Start of Given data

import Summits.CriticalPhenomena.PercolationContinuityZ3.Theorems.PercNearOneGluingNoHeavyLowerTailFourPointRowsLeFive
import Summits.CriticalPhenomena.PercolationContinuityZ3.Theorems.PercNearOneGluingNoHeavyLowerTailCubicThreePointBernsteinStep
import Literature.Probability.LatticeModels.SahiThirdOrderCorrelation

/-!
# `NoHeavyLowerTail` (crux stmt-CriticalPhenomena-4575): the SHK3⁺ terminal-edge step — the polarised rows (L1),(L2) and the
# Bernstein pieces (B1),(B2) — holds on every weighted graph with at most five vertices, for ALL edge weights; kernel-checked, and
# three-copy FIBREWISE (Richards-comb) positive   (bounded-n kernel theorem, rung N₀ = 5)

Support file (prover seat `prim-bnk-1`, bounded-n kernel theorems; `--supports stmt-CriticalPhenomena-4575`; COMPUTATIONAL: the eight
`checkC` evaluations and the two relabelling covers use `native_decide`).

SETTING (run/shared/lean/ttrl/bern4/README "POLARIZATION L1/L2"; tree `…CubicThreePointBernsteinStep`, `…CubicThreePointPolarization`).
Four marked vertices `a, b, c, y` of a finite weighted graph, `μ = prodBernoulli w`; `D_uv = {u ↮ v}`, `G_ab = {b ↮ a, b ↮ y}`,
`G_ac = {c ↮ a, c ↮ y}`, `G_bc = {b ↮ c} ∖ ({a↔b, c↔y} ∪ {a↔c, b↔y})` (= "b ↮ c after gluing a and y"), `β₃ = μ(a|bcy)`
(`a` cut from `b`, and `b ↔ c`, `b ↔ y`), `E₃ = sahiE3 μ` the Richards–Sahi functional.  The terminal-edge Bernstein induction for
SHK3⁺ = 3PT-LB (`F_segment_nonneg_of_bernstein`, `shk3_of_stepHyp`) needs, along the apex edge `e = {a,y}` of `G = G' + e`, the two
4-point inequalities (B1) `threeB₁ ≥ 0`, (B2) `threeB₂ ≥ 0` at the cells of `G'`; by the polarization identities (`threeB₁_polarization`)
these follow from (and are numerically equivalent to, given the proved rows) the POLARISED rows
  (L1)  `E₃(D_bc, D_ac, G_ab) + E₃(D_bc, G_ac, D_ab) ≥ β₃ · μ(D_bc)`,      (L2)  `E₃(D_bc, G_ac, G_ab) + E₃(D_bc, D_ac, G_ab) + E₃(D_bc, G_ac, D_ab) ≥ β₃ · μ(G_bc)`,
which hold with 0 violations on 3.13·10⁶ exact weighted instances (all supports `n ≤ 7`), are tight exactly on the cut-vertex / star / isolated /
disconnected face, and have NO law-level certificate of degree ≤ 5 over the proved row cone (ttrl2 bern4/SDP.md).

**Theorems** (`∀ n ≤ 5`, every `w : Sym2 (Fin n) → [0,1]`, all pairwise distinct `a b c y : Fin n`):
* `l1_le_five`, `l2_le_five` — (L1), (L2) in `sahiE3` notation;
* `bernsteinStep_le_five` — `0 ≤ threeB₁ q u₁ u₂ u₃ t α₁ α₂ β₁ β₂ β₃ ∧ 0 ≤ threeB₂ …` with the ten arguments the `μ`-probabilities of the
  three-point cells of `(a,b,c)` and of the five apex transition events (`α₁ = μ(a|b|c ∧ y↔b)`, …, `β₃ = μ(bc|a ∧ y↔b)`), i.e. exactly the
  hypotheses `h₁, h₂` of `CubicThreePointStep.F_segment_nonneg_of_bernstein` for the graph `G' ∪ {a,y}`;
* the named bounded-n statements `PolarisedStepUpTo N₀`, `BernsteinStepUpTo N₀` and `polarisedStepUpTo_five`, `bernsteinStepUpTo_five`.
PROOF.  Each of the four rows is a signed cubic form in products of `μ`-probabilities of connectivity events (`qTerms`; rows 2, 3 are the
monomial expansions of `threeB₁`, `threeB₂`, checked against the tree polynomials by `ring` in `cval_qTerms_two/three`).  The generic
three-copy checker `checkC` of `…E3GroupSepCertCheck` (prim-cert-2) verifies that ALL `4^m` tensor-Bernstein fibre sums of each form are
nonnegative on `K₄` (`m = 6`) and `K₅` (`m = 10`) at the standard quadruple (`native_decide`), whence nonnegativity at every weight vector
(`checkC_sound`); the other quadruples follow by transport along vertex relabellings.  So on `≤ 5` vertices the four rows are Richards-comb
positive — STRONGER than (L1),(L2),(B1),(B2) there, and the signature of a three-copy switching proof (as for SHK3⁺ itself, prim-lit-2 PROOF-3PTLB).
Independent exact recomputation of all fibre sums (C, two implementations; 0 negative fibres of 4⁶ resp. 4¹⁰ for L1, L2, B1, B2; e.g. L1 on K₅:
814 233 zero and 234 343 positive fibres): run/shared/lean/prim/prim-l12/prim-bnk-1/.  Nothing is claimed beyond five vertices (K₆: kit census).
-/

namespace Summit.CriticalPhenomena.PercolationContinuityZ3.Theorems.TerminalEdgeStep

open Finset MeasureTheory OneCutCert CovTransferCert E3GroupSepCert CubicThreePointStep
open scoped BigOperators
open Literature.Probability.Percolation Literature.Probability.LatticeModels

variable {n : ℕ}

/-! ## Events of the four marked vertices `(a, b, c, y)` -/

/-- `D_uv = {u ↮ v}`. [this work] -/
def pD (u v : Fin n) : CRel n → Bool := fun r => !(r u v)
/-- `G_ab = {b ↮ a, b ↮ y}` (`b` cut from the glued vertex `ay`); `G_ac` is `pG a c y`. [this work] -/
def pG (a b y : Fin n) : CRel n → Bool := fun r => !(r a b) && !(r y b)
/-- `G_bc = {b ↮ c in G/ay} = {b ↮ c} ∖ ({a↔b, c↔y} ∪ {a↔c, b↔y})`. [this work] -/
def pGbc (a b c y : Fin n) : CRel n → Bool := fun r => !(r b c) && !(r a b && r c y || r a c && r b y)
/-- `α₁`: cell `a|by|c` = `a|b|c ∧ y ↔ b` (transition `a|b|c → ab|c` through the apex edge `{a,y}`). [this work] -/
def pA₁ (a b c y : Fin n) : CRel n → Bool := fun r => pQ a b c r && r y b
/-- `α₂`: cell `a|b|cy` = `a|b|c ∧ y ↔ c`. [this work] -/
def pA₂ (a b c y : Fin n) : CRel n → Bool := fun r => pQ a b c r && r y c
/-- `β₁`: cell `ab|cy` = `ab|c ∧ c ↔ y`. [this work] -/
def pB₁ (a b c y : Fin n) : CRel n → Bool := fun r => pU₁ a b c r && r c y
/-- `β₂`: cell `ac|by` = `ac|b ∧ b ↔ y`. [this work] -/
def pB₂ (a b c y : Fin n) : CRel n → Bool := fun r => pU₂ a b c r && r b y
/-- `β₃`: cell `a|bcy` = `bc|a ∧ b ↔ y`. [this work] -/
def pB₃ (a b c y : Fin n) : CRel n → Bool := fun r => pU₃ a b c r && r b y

End of Given data

# What is expected:
Copy out the entries. Change nothing.

# Response to the exercise:
import Summits.CriticalPhenomena.PercolationContinuityZ3.Theorems.PercNearOneGluingNoHeavyLowerTailFourPointRowsLeFive
import Summits.CriticalPhenomena.PercolationContinuityZ3.Theorems.PercNearOneGluingNoHeavyLowerTailCubicThreePointBernsteinStep
import Literature.Probability.LatticeModels.SahiThirdOrderCorrelation

/-!
# `NoHeavyLowerTail` (crux stmt-CriticalPhenomena-4575): the SHK3⁺ terminal-edge step — the polarised rows (L1),(L2) and the
# Bernstein pieces (B1),(B2) — holds on every weighted graph with at most five vertices, for ALL edge weights; kernel-checked, and
# three-copy FIBREWISE (Richards-comb) positive   (bounded-n kernel theorem, rung N₀ = 5)

Support file (prover seat `prim-bnk-1`, bounded-n kernel theorems; `--supports stmt-CriticalPhenomena-4575`; COMPUTATIONAL: the eight
`checkC` evaluations and the two relabelling covers use `native_decide`).

SETTING (run/shared/lean/ttrl/bern4/README "POLARIZATION L1/L2"; tree `…CubicThreePointBernsteinStep`, `…CubicThreePointPolarization`).
Four marked vertices `a, b, c, y` of a finite weighted graph, `μ = prodBernoulli w`; `D_uv = {u ↮ v}`, `G_ab = {b ↮ a, b ↮ y}`,
`G_ac = {c ↮ a, c ↮ y}`, `G_bc = {b ↮ c} ∖ ({a↔b, c↔y} ∪ {a↔c, b↔y})` (= "b ↮ c after gluing a and y"), `β₃ = μ(a|bcy)`
(`a` cut from `b`, and `b ↔ c`, `b ↔ y`), `E₃ = sahiE3 μ` the Richards–Sahi functional.  The terminal-edge Bernstein induction for
SHK3⁺ = 3PT-LB (`F_segment_nonneg_of_bernstein`, `shk3_of_stepHyp`) needs, along the apex edge `e = {a,y}` of `G = G' + e`, the two
4-point inequalities (B1) `threeB₁ ≥ 0`, (B2) `threeB₂ ≥ 0` at the cells of `G'`; by the polarization identities (`threeB₁_polarization`)
these follow from (and are numerically equivalent to, given the proved rows) the POLARISED rows
  (L1)  `E₃(D_bc, D_ac, G_ab) + E₃(D_bc, G_ac, D_ab) ≥ β₃ · μ(D_bc)`,      (L2)  `E₃(D_bc, G_ac, G_ab) + E₃(D_bc, D_ac, G_ab) + E₃(D_bc, G_ac, D_ab) ≥ β₃ · μ(G_bc)`,
which hold with 0 violations on 3.13·10⁶ exact weighted instances (all supports `n ≤ 7`), are tight exactly on the cut-vertex / star / isolated /
disconnected face, and have NO law-level certificate of degree ≤ 5 over the proved row cone (ttrl2 bern4/SDP.md).

**Theorems** (`∀ n ≤ 5`, every `w : Sym2 (Fin n) → [0,1]`, all pairwise distinct `a b c y : Fin n`):
* `l1_le_five`, `l2_le_five` — (L1), (L2) in `sahiE3` notation;
* `bernsteinStep_le_five` — `0 ≤ threeB₁ q u₁ u₂ u₃ t α₁ α₂ β₁ β₂ β₃ ∧ 0 ≤ threeB₂ …` with the ten arguments the `μ`-probabilities of the
  three-point cells of `(a,b,c)` and of the five apex transition events (`α₁ = μ(a|b|c ∧ y↔b)`, …, `β₃ = μ(bc|a ∧ y↔b)`), i.e. exactly the
  hypotheses `h₁, h₂` of `CubicThreePointStep.F_segment_nonneg_of_bernstein` for the graph `G' ∪ {a,y}`;
* the named bounded-n statements `PolarisedStepUpTo N₀`, `BernsteinStepUpTo N₀` and `polarisedStepUpTo_five`, `bernsteinStepUpTo_five`.
PROOF.  Each of the four rows is a signed cubic form in products of `μ`-probabilities of connectivity events (`qTerms`; rows 2, 3 are the
monomial expansions of `threeB₁`, `threeB₂`, checked against the tree polynomials by `ring` in `cval_qTerms_two/three`).  The generic
three-copy checker `checkC` of `…E3GroupSepCertCheck` (prim-cert-2) verifies that ALL `4^m` tensor-Bernstein fibre sums of each form are
nonnegative on `K₄` (`m = 6`) and `K₅` (`m = 10`) at the standard quadruple (`native_decide`), whence nonnegativity at every weight vector
(`checkC_sound`); the other quadruples follow by transport along vertex relabellings.  So on `≤ 5` vertices the four rows are Richards-comb
positive — STRONGER than (L1),(L2),(B1),(B2) there, and the signature of a three-copy switching proof (as for SHK3⁺ itself, prim-lit-2 PROOF-3PTLB).
Independent exact recomputation of all fibre sums (C, two implementations; 0 negative fibres of 4⁶ resp. 4¹⁰ for L1, L2, B1, B2; e.g. L1 on K₅:
814 233 zero and 234 343 positive fibres): run/shared/lean/prim/prim-l12/prim-bnk-1/.  Nothing is claimed beyond five vertices (K₆: kit census).
-/

namespace Summit.CriticalPhenomena.PercolationContinuityZ3.Theorems.TerminalEdgeStep

open Finset MeasureTheory OneCutCert CovTransferCert E3GroupSepCert CubicThreePointStep
open scoped BigOperators
open Literature.Probability.Percolation Literature.Probability.LatticeModels

variable {n : ℕ}

/-! ## Events of the four marked vertices `(a, b, c, y)` -/

/-- `D_uv = {u ↮ v}`. [this work] -/
def pD (u v : Fin n) : CRel n → Bool := fun r => !(r u v)
/-- `G_ab = {b ↮ a, b ↮ y}` (`b` cut from the glued vertex `ay`); `G_ac` is `pG a c y`. [this work] -/
def pG (a b y : Fin n) : CRel n → Bool := fun r => !(r a b) && !(r y b)
/-- `G_bc = {b ↮ c in G/ay} = {b ↮ c} ∖ ({a↔b, c↔y} ∪ {a↔c, b↔y})`. [this work] -/
def pGbc (a b c y : Fin n) : CRel n → Bool := fun r => !(r b c) && !(r a b && r c y || r a c && r b y)
/-- `α₁`: cell `a|by|c` = `a|b|c ∧ y ↔ b` (transition `a|b|c → ab|c` through the apex edge `{a,y}`). [this work] -/
def pA₁ (a b c y : Fin n) : CRel n → Bool := fun r => pQ a b c r && r y b
/-- `α₂`: cell `a|b|cy` = `a|b|c ∧ y ↔ c`. [this work] -/
def pA₂ (a b c y : Fin n) : CRel n → Bool := fun r => pQ a b c r && r y c
/-- `β₁`: cell `ab|cy` = `ab|c ∧ c ↔ y`. [this work] -/
def pB₁ (a b c y : Fin n) : CRel n → Bool := fun r => pU₁ a b c r && r c y
/-- `β₂`: cell `ac|by` = `ac|b ∧ b ↔ y`. [this work] -/
def pB₂ (a b c y : Fin n) : CRel n → Bool := fun r => pU₂ a b c r && r b y
/-- `β₃`: cell `a|bcy` = `bc|a ∧ b ↔ y`. [this work] -/
def pB₃ (a b c y : Fin n) : CRel n → Bool := fun r => pU₃ a b c r && r b y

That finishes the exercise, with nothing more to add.